Closed chenejac closed 6 years ago
Christopher Barnes said:
I got a notification of activity. Does the note mean that this fix will come in v 1.7? Thx - Chris
Christopher Barnes said:
Attached a Screen Shot of the settings in EXPORT RDF that fails to complete when trying to export.
Jim Blake said:
It means that it's going into the wish list for 1.7. From there, only time will tell...
Jim Blake said:
Able to reproduce this error on my laptop with Weill Cornell data.
==> catalina.out <==
Exception in thread "ajp-bio-4009-AsyncTimeout" java.lang.OutOfMemoryError: GC overhead limit exceeded
at java.util.concurrent.ConcurrentLinkedQueue.iterator(ConcurrentLinkedQueue.java:667)
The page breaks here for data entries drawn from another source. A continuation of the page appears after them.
import Summits.FinalStateConjecture.FinalStateConjecture.Theses.ZeroEnergyKerrOrBomb
import Summits.FinalStateConjecture.FinalStateConjecture.Theorems.ZeroEnergyKerrOrBombKerrOrBombOfCruxes
import Summits.FinalStateConjecture.FinalStateConjecture.Theorems.ErgoregionBomb.Negative.TrappingClauseVacuous

/-!
# Dock check (card `typed-crux-docks-on-siblings`, crux KerrOrBomb = stmt-FinalStateConjecture-10689)

Kernel check of the composition claimed in the card: the TYPED `KerrOrBomb` follows from `ZeroEnergyRigidity`
(crux 10690) alone, given the two causality facts of the tree and the endlessness of affine rays (`hEnd`), because
`ErgoregionBomb` is then vacuously true and `KerrOrBombOfCruxes` is proved. No mode stability is used anywhere.
-/

noncomputable section

namespace Summit.FinalStateConjecture.FinalStateConjecture.Cruxes.KerrOrBomb.Dock

open Literature.Geometry.Lorentzian
open Summit.FinalStateConjecture.FinalStateConjecture.Theses.ZeroEnergyKerrOrBomb
open Summit.FinalStateConjecture.FinalStateConjecture.Theorems
open scoped Manifold

set_option linter.dupNamespace false

/-- `ErgoregionBomb` as typed, from three crux-independent facts (two tree facts + `hEnd`). [folklore] -/
theorem ergoregionBomb_of_facts
    (hBS : ∀ (𝓑 : StationaryAFBlackHole.{0}) (τ : TimeOrientation 𝓑.metric),
      𝓑.metric.bernalSanchez_isStronglyCausal_of_isGloballyHyperbolic τ)
    (hNI : ∀ (𝓑 : StationaryAFBlackHole.{0}) (τ : TimeOrientation 𝓑.metric),
      LorentzianMetric.IsStronglyCausal.exists_forall_notMem_of_isCompact 𝓑.metric τ)
    (hEnd : ∀ (𝓑 : StationaryAFBlackHole.{0}) [𝓑.metric.HasLeviCivita] (γ : ℝ → 𝓑.carrier),
      IsGeodesicOn 𝓑.metric.leviCivita γ (Set.Ici 0) →
      (∀ s : ℝ, 0 ≤ s → velocity (𝓡 4) γ s ≠ 0) → IsFutureEndless γ (Set.Ici 0)) :
    ErgoregionBomb := by
  intro 𝓑 _ _ _ _ _ hgh _ γ K hg hz hK _ hin
  exact absurd trivial fun _ ↦
    ErgoregionBomb.Negative.trapping_clause_contradictory 𝓑 (hBS 𝓑) (hNI 𝓑) (hEnd 𝓑) hgh hg
      (fun s hs ↦ (hz s hs).1) hK hin

/-- **The dock.** Typed `KerrOrBomb` from `ZeroEnergyRigidity` and the three facts. [folklore] -/
theorem kerrOrBomb_of_zeroEnergyRigidity
    (hBS : ∀ (𝓑 : StationaryAFBlackHole.{0}) (τ : TimeOrientation 𝓑.metric),
      𝓑.metric.bernalSanchez_isStronglyCausal_of_isGloballyHyperbolic τ)
    (hNI : ∀ (𝓑 : StationaryAFBlackHole.{0}) (τ : TimeOrientation 𝓑.metric),
      LorentzianMetric.IsStronglyCausal.exists_forall_notMem_of_isCompact 𝓑.metric τ)
    (hEnd : ∀ (𝓑 : StationaryAFBlackHole.{0}) [𝓑.metric.HasLeviCivita] (γ : ℝ → 𝓑.carrier),
      IsGeodesicOn 𝓑.metric.leviCivita γ (Set.Ici 0) →
      (∀ s : ℝ, 0 ≤ s → velocity (𝓡 4) γ s ≠ 0) → IsFutureEndless γ (Set.Ici 0))
    (h10690 : ZeroEnergyRigidity) : KerrOrBomb :=
  KerrOrBombOfCruxes_proof h10690 (ergoregionBomb_of_facts hBS hNI hEnd)

end Summit.FinalStateConjecture.FinalStateConjecture.Cruxes.KerrOrBomb.Dock
import Summits.HodgeConjecture.HodgeConjecture.Cruxes.BlochSeedDiscOne.DiamondLevelLaws

/-!
# CeilingUnitApex — the APEX CEILING-UNIT FAMILY `P{(h−2)I+ℓ_χ, hI, y, y′}` (`y, y′` pure letters): ABSENT from every static design in ◇_h
# by a TWO-STEP boundary certificate (KERNEL, every `h`, law-free), and the census fate of the same cells one diamond UP
(control g19 `plan-lens-HodgeAV-control`, lens «control»; crux `BlochSeedDiscOne` = H2 = item `stmt-HodgeConjecture-18881`;
memo `KSPAN-PEEL-g19.md` §15 next to this file; companion kernel file `DiamondRestrict.lean`)

Token: `line stmt-HodgeConjecture-18881 Cruxes/BlochSeedDiscOne/Lines/birth.lean 814a6a70c14e831a stub_rung_pad4_seedAt`.

HONEST FRAMING.  Everything here is a statement about H₁-static first-order DESIGNS (`MConfig`: `InDiamond h`, `G1Closed`, `StaticH1`) of the
hsemireg census — research conditional in spirit on HC_CM, which enters NOWHERE (not even as a binder).  Nothing in this file proves or refutes
HC, HC_AV, HC_CM, H2 = `BlochSeedDiscOne`, (T₈), (T₁₀), `KAbsent` or any rung of the ladder.  Designs are not sheaves and not a seed.
Imports `DiamondLevelLaws` only (the sibling `CeilingFork.lean` is not built on the farm, so its §1–§3 lemmas `xplus_unit_fork`,
`lift_of_ceilingUnit` and the unit-ceiling-letter geometry are RESTATED VERBATIM in §0 below, credited); no census inside any proof.

WHAT IS PROVED (kernel, every `h : ℤ`, no parity, no displayed law, no A2I⁻, no RULE D on the `N`-level):
* §1 `apexCeilingUnit_absent_of_secondChild` — THE SECOND-CHILD THEOREM: a `P`-cell `Z` with the unit ceiling letter `(h−2)I+ℓ_χ` on a slot `d`
  and the ceiling apex `hI` on a slot `f ≠ d`, for which some cell `Z'` agreeing with `Z` off `d` and carrying a DIFFERENT unit ceiling letter at `d`
  is present whenever `Z` is (in a `G₁`-closed design: `Z' = g • Z`, `g ∈ G₁ = ⟨S₄, Δ⟩`), is ABSENT from every two-level design with `InDiamond h`,
  RULE D on the `P`-level and the X⁺ law.  CERTIFICATE (2 steps = the census's round-1 kill `P:Xp` with `nprop = 2`): RULE D (P) at the pair (apex
  at `f`, node `h−2` of the unit ceiling letter at `d`) forces the LIFT `X = Z(d ↦ hI) ∈ C.lower` as a `(χ+2)`-partner at distance one
  (`lift_of_ceilingUnit`); `Z'` is a SECOND distance-one child of `X` at `d` in the direction `χ'+2 ≠ χ+2`; `X d = X f = hI`; `xplus_unit_fork` ⇒ ⊥.
  Three sub-families with an explicit `g`: A `apexCeilingUnitFamily_absent` — every letter off `d` is `Δ`-fixed (pure letters `aI`), `Z' = Δ Z`;
  B `antipodalPair_apexCeilingUnit_absent` — `P{x, Δ²x, (h−2)I+ℓ_χ, hI}` with `x` ARBITRARY, `Z' = (0 1) • Δ² Z`; C `adjacentCeilingPair_absent` —
  `P{aI, (h−2)I+ℓ_ψ, (h−2)I+ℓ_{ψ+3}, hI}`, `Z' = (1 2) • Δ³ Z`; each also `…_static` over `G1Closed` + `StaticH1`, and `apexTriple_absent_static`.
* §2 census representatives as instances: `P[4I+l-1|6I|6I|6I]` (◇₆), `P[6I+l-1|8I|8I|8I]`, `P[O|O|6I+l-1|8I]`, `P[l-1|l1|6I+l-1|8I]` (B),
  `P[O|6I+l-1|6I+li|8I]` (C) (◇₈), `P[8I+l-1|10I|10I|10I]` (◇₁₀).

CENSUS (cited, never used in a proof; control g19 `tools/kfamily_apexcu*.py`, `tools/kfamily_g1child2.py` over the kspeel runs `data/ks{4,6}_C` and the
gs-eng-2 g54 kit job j318002 peel tables ◇₈ sha16 a459e02921a60310 / ◇₁₀ 74004db439790926; SAT verdicts from gs-eng-2 g55
`g55/residual/h8/census.json` and `g55/residual/census.json` 54e0e087dcd02cd5).  Let `G_h` = the orbits of `P`-cells of ◇_h satisfying the
hypotheses of the second-child theorem for some `g ∈ ⟨S₄, Δ⟩` (enumerated mechanically: 96 group elements per cell).
(a) AT ◇_h EVERY MEMBER OF `G_h` IS PEEL ROUND 1 — |G_h| = 15, 26, 40, 57 for h = 4, 6, 8, 10 (138 ∕ 138 round 1, kind `P(:Xp)`; `= (3k+4)(k+1)/2`,
    `k = h/2`); the pure sub-family A alone: 6, 10, 15, 21 orbits, each with `nprop = 2` = exactly the two steps of §1; all 29 (◇₈) ∕ 44 (◇₁₀) round-1
    orbits with `nprop = 2` in the j318002 tables lie in `G_h`.  NOT covered and NOT round 1: the equal ∕ antipodal ceiling pairs `P[aI|6I+l-1|6I+l∓1|8I]`
    (◇₈ rounds 7–15) and the equal floor pairs `P[l-1|l-1|6I+l_χ|8I]` (rounds 4–5) — there the hypothesis «a second child exists» fails.
(b) ONE DIAMOND UP THE FATE FLIPS FOR EXACTLY ONE MEMBER — seen inside ◇_{h+2}, the triple-apex member `P{(h−2)I+ℓ_χ, hI, hI, hI}` is the UNIQUE
    member of `G_h` that survives unit propagation (4→6: `P[2I+l-1|4I|4I|4I]`, 1 ∕ 15; 6→8: `P[4I+l-1|6I|6I|6I]`, j318002 var 97044 round 0, 1 ∕ 26;
    8→10: `P[6I+l-1|8I|8I|8I]`, var 432386 round 0, 1 ∕ 40) and it is REALISABLE there (present in some G₁-closed H₁-static design: ◇₆ —
    `data/resid6.cnf.backbone` «free»; ◇₈ — g55 `h8/census.json` verdict SAT; ◇₁₀ — g55 `census.json` verdict SAT); the other members die UP only
    in LATE rounds (◇₆: 3–6; ◇₈: 3–13; ◇₁₀: 4–25), i.e. no longer law-free.  PREDICTION for the ◇₁₂ census: |G_12| = 77, all round 1;
    of `G_10` exactly `P[8I+l-1|10I|10I|10I]` survives the ◇₁₂ peel, and it is SAT.
So §1 is a theorem-certified NON-MONOTONICITY WITNESS FAMILY for cell-wise absence along the diamond tower: absent at ◇_h by a boundary
certificate, present in a static design of ◇_{h+2} (h = 4, 6, 8) — the typed form of memo §14's warning that rung statements about `K`-absence
must quantify cells RELATIVE TO THE BOUNDARY (transport shape, `DiamondRestrict.lean`), never as a fixed cell list.
WHAT IS NOT PROVED: realisability at ◇_{h+2} (census only: a design exhibit would need a `decide` certificate in the `Pad4TowerLineDesignCert8`
format); anything about the late-round deaths of the other members; any statement at the summit.
-/

set_option linter.dupNamespace false
set_option linter.unusedSimpArgs false

namespace Summit.HodgeConjecture.HodgeConjecture.Cruxes.BlochSeedDiscOne.CeilingUnitApex

open Finset Summit.Ventures.HSemireg.Pad4Tower
open Summit.HodgeConjecture.HodgeConjecture.Cruxes.BlochSeedDiscOne.DiamondLevelLaws

/-! ## §0 Restated verbatim from `CeilingFork.lean` §1–§3 (control g18; that module is not built on the farm, hence not importable here) -/

/-- the unit ceiling letter `(h−2)I + ℓ_χ` (`α = h − 1`, `c = 1`, node `h − 2`, causal top `h`) — `= CeilingFork.ceilingUnit`. -/
abbrev ceilingUnit (h : ℤ) (χ : Fin 4) : BPoint := ray ((h - 2, 0, 0) : BPoint) χ 1

theorem ceilingUnit_not_isApex (h : ℤ) (χ : Fin 4) : ¬ isApex (ceilingUnit h χ) := by
  fin_cases χ <;> simp [ray, isApex]

theorem ceilingUnit_fst (h : ℤ) (χ : Fin 4) : (ceilingUnit h χ).1 = h - 1 := by
  fin_cases χ <;> simp [ray] <;> omega

/-- the NODE direction of `(h−2)I + ℓ_χ` is `χ + 2`, with coordinate `h − 2`. -/
theorem ceilingUnit_node (h : ℤ) (χ : Fin 4) : Adapted (ceilingUnit h χ) (χ + 2) ∧ coord (ceilingUnit h χ) (χ + 2) = h - 2 := by
  fin_cases χ <;> simp [ray, coord, Adapted]

/-- one step up the node direction from `(h−2)I + ℓ_χ` is the ceiling apex `hI`. -/
theorem ceilingApex_eq_ray_ceilingUnit (h : ℤ) (χ : Fin 4) : ((h, 0, 0) : BPoint) = ray (ceilingUnit h χ) (χ + 2) 1 := by
  fin_cases χ <;> simp [ray] <;> omega


/-- **ABOVE A UNIT CEILING LETTER THERE IS ONLY `hI`, ALONG THE NODE DIRECTION** (KERNEL): a point of ◇_h strictly null-above `(h−2)I + ℓ_χ`
in direction `r` is the apex `hI`, and `r = χ + 2`. -/
theorem above_ceilingUnit {h : ℤ} {y : BPoint} (hy : InDiamond h y) {χ r : Fin 4} {e : ℤ} (he0 : 0 < e)
    (he : y = ray (ceilingUnit h χ) r e) : r = χ + 2 ∧ y = (h, 0, 0) := by
  subst he
  obtain ⟨hax, h1, -, h3⟩ := hy
  simp only [AxisPt, absCharge, chargeOf, ray, Prod.mk.injEq] at hax h1 h3 ⊢
  fin_cases χ <;> fin_cases r <;> simp at hax h1 h3 ⊢ <;>
    (simp only [abs_eq_max_neg, max_def] at h1 h3; split_ifs at h1 h3 <;> omega)


theorem deltaPt_ceilingUnit (h : ℤ) (χ : Fin 4) : deltaPt (ceilingUnit h χ) = ceilingUnit h (χ + 3) := by
  fin_cases χ <;> simp [ray, deltaPt]

theorem deltaPt_apex (a : ℤ) : deltaPt ((a, 0, 0) : BPoint) = (a, 0, 0) := by
  simp [deltaPt]

theorem fin4_add3_ne (χ : Fin 4) : χ + 3 ≠ χ := by fin_cases χ <;> decide

/-- **THE UNIT FORK** (KERNEL, every `h`, law-free): an `N`-cell `Z` with two ceiling apices `Z g = Z f = hI` cannot have two `P`-children
`P₁ = Z(g ↦ y₁)`, `P₂ = Z(g ↦ y₂)` at DISTANCE ONE below the apex (`α(yᵢ) = h − 1`) in two different null directions.  This is
`xplus_two_children_gen` with its no-twin side condition `hNT` DISCHARGED: both uses of `hNT` concern `N`-twins strictly between a child and the
apex, and there is no lattice level strictly between `h − 1` and `h`. -/
theorem xplus_unit_fork {h : ℤ} {C : MConfig} (hU : C.InDiamond h) (hX : XPlusClosed C) {Z : MCell} (hZ : Z ∈ C.lower)
    {g f : Fin 4} (hfg : f ≠ g) (hg : Z g = (h, 0, 0)) (hf : Z f = (h, 0, 0)) {P₁ P₂ : MCell}
    (hP₁ : P₁ ∈ C.upper) (hP₂ : P₂ ∈ C.upper) {r₁ r₂ : Fin 4} (hr : r₂ ≠ r₁) (h1 : UPartner Z P₁ g r₁) (h2 : UPartner Z P₂ g r₂)
    (hd₁ : (P₁ g).1 = h - 1) (hd₂ : (P₂ g).1 = h - 1) : False := by
  have hZg1 : (Z g).1 = h := by rw [hg]
  have h1ray : ((h, 0, 0) : BPoint) = ray (P₁ g) r₁ (h - (P₁ g).1) := by have := h1.2.2; rw [hg] at this; exact this
  refine hX (dualCell 0 P₁) (dualCell_mem_dual_lower hP₁) (dualCell 0 Z) (dualCell_mem_dual_upper hZ) (dualCell 0 P₂)
    (dualCell_mem_dual_lower hP₂) g r₁ r₂ f ⟨?_, hfg, (uPartner_dual 0 Z P₁ g r₁).mpr h1, ?_, hr, ?_, ?_, ?_, ?_, ?_⟩
  · -- `(P₁ g)^∨` is charged: `P₁ g` is a child of the apex `hI`
    exact fun hap => not_isApex_below_apex (by omega) h1ray ((isApex_dual 0 (P₁ g)).mp hap)
  · -- topmost partner: an `N`-twin strictly between `P₁ g` and `hI` would live at a level strictly between `h − 1` and `h`
    intro P hP hPu
    obtain ⟨X, hXl, rfl⟩ := Finset.mem_image.mp hP
    have hu : UPartner X P₁ g r₁ := (uPartner_dual 0 X P₁ g r₁).mp hPu
    show 0 - (X g).1 ≤ 0 - (Z g).1
    have hlt : (P₁ g).1 < (X g).1 := hu.2.1
    have hle : (X g).1 ≤ h := fst_le_of_inDiamond (hU.1 X hXl g)
    omega
  · -- `P₂^∨` is an `r₂`-sibling of `Z^∨`
    exact ⟨magree_dual.mpr (fun j hj => (h2.1 j hj).symm), (ray_dual_iff 0 (Z g) (P₂ g) r₂).mpr ⟨h2.2.1, h2.2.2⟩⟩
  · -- no companion: a companion strictly between `P₂ g` and `hI` would live at a level strictly between `h − 1` and `h`
    intro P hP _ hlt1 hlt2 _
    obtain ⟨X, hXl, rfl⟩ := Finset.mem_image.mp hP
    exfalso
    change 0 - (Z g).1 < 0 - (X g).1 at hlt1
    change 0 - (X g).1 < 0 - (P₂ g).1 at hlt2
    have hle : (X g).1 ≤ h := fst_le_of_inDiamond (hU.1 X hXl g)
    omega
  · -- `HeOkP⁺`: every letter of ◇_h lies causally below `hI`
    intro P hP _ _ _ _
    obtain ⟨X, hXl, rfl⟩ := Finset.mem_image.mp hP
    show Effective (bsub (dualPt 0 (X g)) (dualPt 0 (Z g)))
    rw [bsub_dualPt0, hg]
    exact effective_ceilingApex_sub (hU.1 X hXl g)
  · -- `HbOkP⁺`: vacuous
    intro P hP _ hnb _
    obtain ⟨X, hXl, rfl⟩ := Finset.mem_image.mp hP
    exfalso
    have e1 : (P₁ f).1 = h := by rw [(h1.1 f hfg).trans hf]
    have := hnb.1
    change 0 - (X f).1 < 0 - (P₁ f).1 at this
    have hle := fst_le_of_inDiamond (hU.1 X hXl f)
    omega
  · -- `WfEmpty⁺`: vacuous
    intro P hP hnb
    obtain ⟨X, hXl, rfl⟩ := Finset.mem_image.mp hP
    exfalso
    have e1 : (P₁ f).1 = h := by rw [(h1.1 f hfg).trans hf]
    have := hnb.1
    change 0 - (X f).1 < 0 - (P₁ f).1 at this
    have hle := fst_le_of_inDiamond (hU.1 X hXl f)
    omega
at org.apache.tomcat.util.net.JIoEndpoint$AsyncTimeout.run(JIoEndpoint.java:156)
at java.lang.Thread.run(Thread.java:744)
Exception in thread "http-bio-4080-exec-10" java.lang.OutOfMemoryError: GC overhead limit exceeded
at com.mysql.jdbc.Buffer.
Jim Blake said:
From the preceding stack trace:
It's dying here: RDFServiceJena.java:310, and with good reason. It's trying to read the entire ABOX into memory.
Jim Blake said:
The plan: to avoid holding the entire data model in memory, use a SELECT query instead of a CONSTRUCT query, and re-format the results in a stream as they arrive. Only offer exports as N-triples, since other formats handle multiple triples at once, and that defeats the stream approach.
Offer the choice of named graphs, with clarifying labels for those graphs that we recognize: "Inferred ABOX", "Declared TBOX", etc. Can we recognize the ontologies by their graph names?
Jim Blake said:
Questions from existing code: Why is the extension .owl used for RDF/XML from the TBox, but .rdf is used for RDF/XML otherwise?
Jim Blake (Migrated from VIVO-719) said:
Chris Barnes is trying to produce a large sample data set, starting by exporting the UF data. When he tries to export the RDF, it aborts.